___ Extracted entries ___

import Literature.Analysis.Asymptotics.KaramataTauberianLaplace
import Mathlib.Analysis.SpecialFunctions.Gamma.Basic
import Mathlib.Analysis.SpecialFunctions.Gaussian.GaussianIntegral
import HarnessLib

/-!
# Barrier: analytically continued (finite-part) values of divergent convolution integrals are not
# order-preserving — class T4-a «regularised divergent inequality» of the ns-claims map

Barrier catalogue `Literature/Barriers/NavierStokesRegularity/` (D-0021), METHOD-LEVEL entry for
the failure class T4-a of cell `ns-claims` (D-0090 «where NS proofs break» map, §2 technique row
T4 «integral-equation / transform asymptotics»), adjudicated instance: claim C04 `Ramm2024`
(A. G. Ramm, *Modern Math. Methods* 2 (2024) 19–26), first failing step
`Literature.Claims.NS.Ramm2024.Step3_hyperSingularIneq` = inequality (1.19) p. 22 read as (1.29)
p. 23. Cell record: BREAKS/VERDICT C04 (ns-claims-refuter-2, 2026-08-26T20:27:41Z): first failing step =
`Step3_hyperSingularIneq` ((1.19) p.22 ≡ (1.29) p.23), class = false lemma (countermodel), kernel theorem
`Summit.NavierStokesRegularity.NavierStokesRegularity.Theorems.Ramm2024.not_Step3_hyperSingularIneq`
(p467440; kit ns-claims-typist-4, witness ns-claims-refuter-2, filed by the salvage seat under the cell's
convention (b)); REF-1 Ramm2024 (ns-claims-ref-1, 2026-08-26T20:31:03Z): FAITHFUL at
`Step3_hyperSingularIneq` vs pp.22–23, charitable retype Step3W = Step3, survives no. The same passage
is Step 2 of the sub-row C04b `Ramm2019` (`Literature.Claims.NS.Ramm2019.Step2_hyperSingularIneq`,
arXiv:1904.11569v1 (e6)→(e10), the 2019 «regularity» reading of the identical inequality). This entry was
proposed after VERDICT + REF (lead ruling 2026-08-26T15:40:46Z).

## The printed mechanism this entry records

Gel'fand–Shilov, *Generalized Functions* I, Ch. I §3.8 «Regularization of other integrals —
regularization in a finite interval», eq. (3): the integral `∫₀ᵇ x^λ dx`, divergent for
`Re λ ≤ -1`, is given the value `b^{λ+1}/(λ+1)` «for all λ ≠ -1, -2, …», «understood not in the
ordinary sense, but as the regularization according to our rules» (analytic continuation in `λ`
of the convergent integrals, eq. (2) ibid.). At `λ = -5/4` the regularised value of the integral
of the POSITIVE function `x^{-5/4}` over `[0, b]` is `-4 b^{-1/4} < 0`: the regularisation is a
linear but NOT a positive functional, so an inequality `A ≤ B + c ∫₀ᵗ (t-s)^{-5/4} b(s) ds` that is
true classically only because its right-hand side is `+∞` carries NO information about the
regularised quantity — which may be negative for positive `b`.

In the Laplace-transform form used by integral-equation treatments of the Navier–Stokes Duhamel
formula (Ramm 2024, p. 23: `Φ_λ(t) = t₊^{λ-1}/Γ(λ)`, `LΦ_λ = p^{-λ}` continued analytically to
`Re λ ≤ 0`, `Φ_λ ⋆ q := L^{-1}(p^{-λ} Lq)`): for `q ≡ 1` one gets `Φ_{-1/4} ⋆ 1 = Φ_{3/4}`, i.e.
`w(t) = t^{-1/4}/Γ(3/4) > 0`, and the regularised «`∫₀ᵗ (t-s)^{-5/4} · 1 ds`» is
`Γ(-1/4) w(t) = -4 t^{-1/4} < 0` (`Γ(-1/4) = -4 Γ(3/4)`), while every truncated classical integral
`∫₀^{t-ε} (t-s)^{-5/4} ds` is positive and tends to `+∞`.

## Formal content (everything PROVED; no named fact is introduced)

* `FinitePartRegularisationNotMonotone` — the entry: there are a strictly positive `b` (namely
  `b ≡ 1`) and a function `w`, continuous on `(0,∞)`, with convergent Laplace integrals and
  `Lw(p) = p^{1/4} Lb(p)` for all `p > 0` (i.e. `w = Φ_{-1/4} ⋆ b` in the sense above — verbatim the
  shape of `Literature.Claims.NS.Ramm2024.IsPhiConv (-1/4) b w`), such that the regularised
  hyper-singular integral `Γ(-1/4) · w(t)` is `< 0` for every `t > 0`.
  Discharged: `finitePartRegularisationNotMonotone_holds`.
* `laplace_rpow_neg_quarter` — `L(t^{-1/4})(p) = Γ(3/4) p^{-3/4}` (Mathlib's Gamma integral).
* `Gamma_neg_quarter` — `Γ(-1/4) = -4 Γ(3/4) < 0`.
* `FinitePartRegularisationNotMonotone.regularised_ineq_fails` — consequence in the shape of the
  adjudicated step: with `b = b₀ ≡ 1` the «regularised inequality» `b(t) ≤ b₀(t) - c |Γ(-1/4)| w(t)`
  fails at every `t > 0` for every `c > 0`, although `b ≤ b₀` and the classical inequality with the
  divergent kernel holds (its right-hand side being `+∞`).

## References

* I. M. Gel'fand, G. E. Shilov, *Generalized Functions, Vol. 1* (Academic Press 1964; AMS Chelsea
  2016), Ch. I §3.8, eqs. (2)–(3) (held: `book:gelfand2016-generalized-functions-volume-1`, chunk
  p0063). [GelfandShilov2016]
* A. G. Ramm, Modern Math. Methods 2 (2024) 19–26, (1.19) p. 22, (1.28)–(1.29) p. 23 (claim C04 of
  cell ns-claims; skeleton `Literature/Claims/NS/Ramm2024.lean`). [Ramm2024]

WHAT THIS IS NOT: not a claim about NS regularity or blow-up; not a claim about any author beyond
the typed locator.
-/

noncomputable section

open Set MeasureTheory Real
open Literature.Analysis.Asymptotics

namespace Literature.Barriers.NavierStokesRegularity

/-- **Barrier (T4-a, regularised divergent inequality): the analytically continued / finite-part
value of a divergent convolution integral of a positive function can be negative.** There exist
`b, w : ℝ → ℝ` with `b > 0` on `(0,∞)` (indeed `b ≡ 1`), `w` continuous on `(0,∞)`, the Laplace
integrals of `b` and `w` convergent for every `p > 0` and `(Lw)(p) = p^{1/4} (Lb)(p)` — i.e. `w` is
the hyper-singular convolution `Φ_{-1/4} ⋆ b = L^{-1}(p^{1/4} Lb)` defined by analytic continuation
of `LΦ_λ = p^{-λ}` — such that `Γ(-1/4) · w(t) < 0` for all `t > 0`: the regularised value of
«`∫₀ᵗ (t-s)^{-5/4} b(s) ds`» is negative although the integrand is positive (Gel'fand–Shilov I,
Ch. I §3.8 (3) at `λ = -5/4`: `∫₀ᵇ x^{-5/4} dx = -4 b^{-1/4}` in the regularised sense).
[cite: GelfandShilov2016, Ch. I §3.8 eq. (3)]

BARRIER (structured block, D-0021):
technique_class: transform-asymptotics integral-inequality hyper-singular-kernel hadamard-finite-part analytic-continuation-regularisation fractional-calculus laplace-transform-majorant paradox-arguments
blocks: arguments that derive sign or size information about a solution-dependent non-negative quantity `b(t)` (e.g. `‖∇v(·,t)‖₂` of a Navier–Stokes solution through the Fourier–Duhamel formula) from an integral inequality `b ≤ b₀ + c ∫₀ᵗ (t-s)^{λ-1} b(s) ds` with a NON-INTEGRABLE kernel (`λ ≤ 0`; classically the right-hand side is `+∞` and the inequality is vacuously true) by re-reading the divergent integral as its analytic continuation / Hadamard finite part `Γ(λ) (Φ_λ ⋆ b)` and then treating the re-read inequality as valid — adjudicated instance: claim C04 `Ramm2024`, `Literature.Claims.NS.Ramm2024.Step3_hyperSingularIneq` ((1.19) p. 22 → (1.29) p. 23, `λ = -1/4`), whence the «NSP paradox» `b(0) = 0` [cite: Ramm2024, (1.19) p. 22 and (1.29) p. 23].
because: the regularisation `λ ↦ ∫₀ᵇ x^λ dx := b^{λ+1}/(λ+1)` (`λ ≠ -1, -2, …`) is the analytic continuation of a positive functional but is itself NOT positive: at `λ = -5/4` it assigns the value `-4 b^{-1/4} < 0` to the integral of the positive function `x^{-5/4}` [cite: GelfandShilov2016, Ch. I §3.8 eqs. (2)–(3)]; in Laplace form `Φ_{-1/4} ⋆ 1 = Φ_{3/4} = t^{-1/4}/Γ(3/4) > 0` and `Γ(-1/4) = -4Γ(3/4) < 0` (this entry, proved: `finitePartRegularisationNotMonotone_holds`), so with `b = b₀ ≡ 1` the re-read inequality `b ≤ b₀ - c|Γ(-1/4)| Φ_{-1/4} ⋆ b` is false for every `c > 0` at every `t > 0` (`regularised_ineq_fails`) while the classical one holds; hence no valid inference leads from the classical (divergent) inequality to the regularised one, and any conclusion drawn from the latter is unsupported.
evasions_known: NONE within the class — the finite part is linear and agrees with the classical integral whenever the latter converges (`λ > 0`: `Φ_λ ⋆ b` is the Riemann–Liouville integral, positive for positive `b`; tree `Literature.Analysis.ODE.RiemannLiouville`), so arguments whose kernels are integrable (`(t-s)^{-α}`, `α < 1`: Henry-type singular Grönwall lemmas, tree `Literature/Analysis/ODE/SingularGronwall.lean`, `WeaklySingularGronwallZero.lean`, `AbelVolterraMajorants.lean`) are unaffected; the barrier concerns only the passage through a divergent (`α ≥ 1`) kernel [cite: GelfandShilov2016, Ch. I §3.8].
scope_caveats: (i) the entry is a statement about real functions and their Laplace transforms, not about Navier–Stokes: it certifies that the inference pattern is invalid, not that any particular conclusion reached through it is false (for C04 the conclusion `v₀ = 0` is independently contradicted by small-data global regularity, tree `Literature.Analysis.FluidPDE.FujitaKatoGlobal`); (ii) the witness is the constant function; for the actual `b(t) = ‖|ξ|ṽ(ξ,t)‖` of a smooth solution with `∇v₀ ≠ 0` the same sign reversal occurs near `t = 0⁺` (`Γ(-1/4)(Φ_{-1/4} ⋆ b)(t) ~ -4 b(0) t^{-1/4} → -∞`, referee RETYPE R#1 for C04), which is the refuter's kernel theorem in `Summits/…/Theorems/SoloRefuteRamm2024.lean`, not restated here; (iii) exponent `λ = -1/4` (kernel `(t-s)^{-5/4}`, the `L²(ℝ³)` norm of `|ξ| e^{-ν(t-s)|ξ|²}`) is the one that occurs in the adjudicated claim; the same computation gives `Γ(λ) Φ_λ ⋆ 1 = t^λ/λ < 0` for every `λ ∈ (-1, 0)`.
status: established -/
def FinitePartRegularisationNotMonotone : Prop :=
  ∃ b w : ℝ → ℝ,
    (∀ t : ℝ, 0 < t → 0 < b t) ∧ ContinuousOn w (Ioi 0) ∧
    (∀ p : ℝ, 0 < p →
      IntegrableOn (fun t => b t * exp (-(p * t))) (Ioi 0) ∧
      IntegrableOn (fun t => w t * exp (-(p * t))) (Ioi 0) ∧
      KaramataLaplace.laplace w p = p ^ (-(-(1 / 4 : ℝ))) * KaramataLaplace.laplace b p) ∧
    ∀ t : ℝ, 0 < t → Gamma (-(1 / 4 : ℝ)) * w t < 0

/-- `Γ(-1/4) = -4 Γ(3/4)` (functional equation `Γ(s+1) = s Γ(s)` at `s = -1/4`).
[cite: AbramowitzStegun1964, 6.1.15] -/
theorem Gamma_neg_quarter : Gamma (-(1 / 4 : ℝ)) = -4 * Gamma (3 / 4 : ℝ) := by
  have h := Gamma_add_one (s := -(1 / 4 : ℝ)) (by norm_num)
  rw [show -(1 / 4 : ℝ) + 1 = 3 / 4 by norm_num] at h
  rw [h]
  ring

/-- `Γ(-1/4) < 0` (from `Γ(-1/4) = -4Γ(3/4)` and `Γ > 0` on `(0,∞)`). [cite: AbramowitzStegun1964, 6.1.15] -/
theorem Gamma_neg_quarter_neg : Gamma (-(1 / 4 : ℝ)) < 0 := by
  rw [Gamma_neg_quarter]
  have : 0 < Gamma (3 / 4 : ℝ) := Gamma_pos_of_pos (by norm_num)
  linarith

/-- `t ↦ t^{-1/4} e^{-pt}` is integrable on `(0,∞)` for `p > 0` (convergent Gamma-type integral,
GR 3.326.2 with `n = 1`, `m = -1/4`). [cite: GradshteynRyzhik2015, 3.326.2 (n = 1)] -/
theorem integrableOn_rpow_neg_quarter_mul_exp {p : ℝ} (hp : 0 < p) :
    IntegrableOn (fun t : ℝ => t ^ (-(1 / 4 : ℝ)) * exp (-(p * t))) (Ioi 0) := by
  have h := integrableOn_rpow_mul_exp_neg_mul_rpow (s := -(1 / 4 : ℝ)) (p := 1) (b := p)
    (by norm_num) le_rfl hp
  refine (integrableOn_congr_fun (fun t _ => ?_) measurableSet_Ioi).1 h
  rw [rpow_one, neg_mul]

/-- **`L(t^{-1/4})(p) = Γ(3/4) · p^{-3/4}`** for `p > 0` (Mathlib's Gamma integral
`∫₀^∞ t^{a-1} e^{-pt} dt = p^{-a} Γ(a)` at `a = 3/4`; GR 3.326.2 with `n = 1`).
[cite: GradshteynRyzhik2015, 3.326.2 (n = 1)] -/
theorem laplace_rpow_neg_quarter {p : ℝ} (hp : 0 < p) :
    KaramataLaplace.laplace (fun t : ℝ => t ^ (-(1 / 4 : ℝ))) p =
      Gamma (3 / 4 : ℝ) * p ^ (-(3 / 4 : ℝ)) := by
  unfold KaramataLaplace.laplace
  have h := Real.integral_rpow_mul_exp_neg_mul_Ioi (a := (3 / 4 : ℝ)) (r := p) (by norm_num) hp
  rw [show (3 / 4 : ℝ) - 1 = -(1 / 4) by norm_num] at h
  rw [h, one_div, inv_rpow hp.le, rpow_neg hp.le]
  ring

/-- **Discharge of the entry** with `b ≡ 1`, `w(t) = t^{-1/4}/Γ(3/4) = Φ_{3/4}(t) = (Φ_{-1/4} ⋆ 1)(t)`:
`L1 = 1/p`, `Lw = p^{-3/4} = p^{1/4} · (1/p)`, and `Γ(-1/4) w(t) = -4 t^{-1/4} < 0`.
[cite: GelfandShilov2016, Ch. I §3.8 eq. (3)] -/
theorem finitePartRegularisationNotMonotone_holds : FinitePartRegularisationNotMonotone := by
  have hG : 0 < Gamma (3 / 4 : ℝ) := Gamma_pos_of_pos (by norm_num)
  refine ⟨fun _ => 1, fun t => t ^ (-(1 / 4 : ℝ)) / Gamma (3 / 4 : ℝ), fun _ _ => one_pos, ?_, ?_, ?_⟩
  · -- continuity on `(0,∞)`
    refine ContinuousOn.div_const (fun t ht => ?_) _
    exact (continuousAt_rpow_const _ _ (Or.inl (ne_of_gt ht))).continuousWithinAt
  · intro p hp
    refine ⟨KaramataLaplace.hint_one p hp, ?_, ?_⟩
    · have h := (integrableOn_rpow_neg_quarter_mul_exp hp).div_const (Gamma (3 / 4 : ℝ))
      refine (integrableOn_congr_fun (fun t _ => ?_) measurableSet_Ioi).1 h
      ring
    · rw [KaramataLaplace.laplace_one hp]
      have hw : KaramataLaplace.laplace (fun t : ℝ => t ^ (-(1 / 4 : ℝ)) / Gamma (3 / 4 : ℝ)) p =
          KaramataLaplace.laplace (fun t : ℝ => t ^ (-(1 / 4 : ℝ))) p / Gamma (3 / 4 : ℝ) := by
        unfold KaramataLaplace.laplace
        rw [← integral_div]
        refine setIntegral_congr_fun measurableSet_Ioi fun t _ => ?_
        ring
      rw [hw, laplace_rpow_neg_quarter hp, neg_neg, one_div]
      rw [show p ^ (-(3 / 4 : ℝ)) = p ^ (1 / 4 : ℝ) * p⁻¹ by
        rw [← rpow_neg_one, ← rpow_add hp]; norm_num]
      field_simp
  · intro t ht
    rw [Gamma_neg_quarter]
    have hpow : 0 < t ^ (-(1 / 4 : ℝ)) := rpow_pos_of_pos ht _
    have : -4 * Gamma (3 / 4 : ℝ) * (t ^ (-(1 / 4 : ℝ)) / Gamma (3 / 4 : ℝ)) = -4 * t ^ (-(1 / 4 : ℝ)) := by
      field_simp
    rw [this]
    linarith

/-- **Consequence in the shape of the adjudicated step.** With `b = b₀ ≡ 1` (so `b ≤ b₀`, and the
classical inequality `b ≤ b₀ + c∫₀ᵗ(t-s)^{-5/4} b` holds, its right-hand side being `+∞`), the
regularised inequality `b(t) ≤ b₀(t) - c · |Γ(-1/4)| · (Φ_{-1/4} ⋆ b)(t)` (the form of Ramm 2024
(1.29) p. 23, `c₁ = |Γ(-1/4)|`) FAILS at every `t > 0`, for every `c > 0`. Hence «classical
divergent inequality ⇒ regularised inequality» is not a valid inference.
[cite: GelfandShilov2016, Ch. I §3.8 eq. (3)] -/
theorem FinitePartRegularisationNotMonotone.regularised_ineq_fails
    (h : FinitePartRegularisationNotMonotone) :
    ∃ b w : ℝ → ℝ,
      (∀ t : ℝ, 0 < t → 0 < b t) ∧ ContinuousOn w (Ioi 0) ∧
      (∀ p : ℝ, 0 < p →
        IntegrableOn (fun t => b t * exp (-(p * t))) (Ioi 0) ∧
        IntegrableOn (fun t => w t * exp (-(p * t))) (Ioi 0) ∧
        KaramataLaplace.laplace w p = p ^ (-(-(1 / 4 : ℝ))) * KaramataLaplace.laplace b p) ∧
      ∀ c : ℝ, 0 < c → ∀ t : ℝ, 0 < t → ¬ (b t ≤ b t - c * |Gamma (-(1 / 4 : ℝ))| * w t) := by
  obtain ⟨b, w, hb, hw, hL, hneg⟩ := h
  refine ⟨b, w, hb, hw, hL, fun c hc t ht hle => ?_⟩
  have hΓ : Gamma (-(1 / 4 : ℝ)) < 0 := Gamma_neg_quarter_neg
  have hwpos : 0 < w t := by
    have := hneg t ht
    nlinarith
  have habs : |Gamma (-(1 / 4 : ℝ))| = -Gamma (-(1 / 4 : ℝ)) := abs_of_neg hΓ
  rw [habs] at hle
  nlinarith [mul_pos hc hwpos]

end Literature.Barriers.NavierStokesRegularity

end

___
___ Extracted entries ___

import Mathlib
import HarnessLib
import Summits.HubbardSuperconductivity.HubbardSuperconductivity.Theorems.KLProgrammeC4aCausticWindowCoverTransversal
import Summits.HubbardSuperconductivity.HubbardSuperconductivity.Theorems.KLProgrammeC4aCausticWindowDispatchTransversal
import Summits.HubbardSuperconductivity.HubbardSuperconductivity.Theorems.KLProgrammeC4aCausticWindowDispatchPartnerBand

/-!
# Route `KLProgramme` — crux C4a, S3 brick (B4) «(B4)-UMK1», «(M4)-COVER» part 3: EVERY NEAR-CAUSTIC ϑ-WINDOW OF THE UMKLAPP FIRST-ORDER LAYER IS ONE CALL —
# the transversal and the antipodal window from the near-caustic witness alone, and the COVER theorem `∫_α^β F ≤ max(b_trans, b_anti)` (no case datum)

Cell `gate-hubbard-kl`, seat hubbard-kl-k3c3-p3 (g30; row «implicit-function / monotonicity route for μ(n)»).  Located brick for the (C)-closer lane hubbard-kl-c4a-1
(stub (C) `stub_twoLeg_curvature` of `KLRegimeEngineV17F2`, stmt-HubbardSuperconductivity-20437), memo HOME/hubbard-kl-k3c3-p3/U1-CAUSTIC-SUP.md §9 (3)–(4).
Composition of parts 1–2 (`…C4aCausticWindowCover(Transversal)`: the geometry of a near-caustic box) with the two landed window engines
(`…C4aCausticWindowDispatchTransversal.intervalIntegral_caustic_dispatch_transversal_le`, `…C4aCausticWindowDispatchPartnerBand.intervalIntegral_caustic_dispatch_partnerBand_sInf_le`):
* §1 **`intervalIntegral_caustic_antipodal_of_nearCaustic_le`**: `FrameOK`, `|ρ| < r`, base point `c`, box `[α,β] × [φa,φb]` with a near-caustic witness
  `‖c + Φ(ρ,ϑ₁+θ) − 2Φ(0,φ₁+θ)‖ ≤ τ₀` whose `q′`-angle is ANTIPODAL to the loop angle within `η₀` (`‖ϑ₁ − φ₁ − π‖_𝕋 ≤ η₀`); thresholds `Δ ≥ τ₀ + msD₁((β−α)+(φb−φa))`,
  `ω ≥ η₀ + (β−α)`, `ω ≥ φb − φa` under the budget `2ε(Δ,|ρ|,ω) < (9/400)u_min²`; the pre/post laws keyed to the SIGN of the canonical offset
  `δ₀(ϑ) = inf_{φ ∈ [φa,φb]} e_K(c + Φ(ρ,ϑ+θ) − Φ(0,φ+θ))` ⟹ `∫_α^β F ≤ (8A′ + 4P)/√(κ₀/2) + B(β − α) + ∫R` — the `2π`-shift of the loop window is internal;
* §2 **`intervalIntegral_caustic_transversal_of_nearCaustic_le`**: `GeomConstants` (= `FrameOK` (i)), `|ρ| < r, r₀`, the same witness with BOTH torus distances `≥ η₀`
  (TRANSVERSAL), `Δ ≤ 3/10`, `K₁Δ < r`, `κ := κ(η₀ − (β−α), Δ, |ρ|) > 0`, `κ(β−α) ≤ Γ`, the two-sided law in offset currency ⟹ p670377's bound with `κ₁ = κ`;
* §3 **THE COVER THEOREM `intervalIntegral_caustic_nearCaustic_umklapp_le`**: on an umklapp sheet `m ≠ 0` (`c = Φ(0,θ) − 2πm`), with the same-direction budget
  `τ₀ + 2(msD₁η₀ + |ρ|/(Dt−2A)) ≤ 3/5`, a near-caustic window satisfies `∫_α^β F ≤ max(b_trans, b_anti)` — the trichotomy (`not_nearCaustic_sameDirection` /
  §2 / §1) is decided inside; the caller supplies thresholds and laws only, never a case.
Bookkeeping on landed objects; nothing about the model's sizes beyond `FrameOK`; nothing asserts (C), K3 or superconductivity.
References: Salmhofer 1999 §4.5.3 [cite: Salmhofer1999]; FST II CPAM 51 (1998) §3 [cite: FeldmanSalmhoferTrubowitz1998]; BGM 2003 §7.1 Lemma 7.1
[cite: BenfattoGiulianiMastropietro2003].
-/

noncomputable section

___

> [Work to complete] Look above for the line holding "of the adjudicated" and the line holding "of Ramm 2024", then output exactly those two lines and every line between them, nothing more.

> [Expected answer]
/-- **Consequence in the shape of the adjudicated step.** With `b = b₀ ≡ 1` (so `b ≤ b₀`, and the
classical inequality `b ≤ b₀ + c∫₀ᵗ(t-s)^{-5/4} b` holds, its right-hand side being `+∞`), the
regularised inequality `b(t) ≤ b₀(t) - c · |Γ(-1/4)| · (Φ_{-1/4} ⋆ b)(t)` (the form of Ramm 2024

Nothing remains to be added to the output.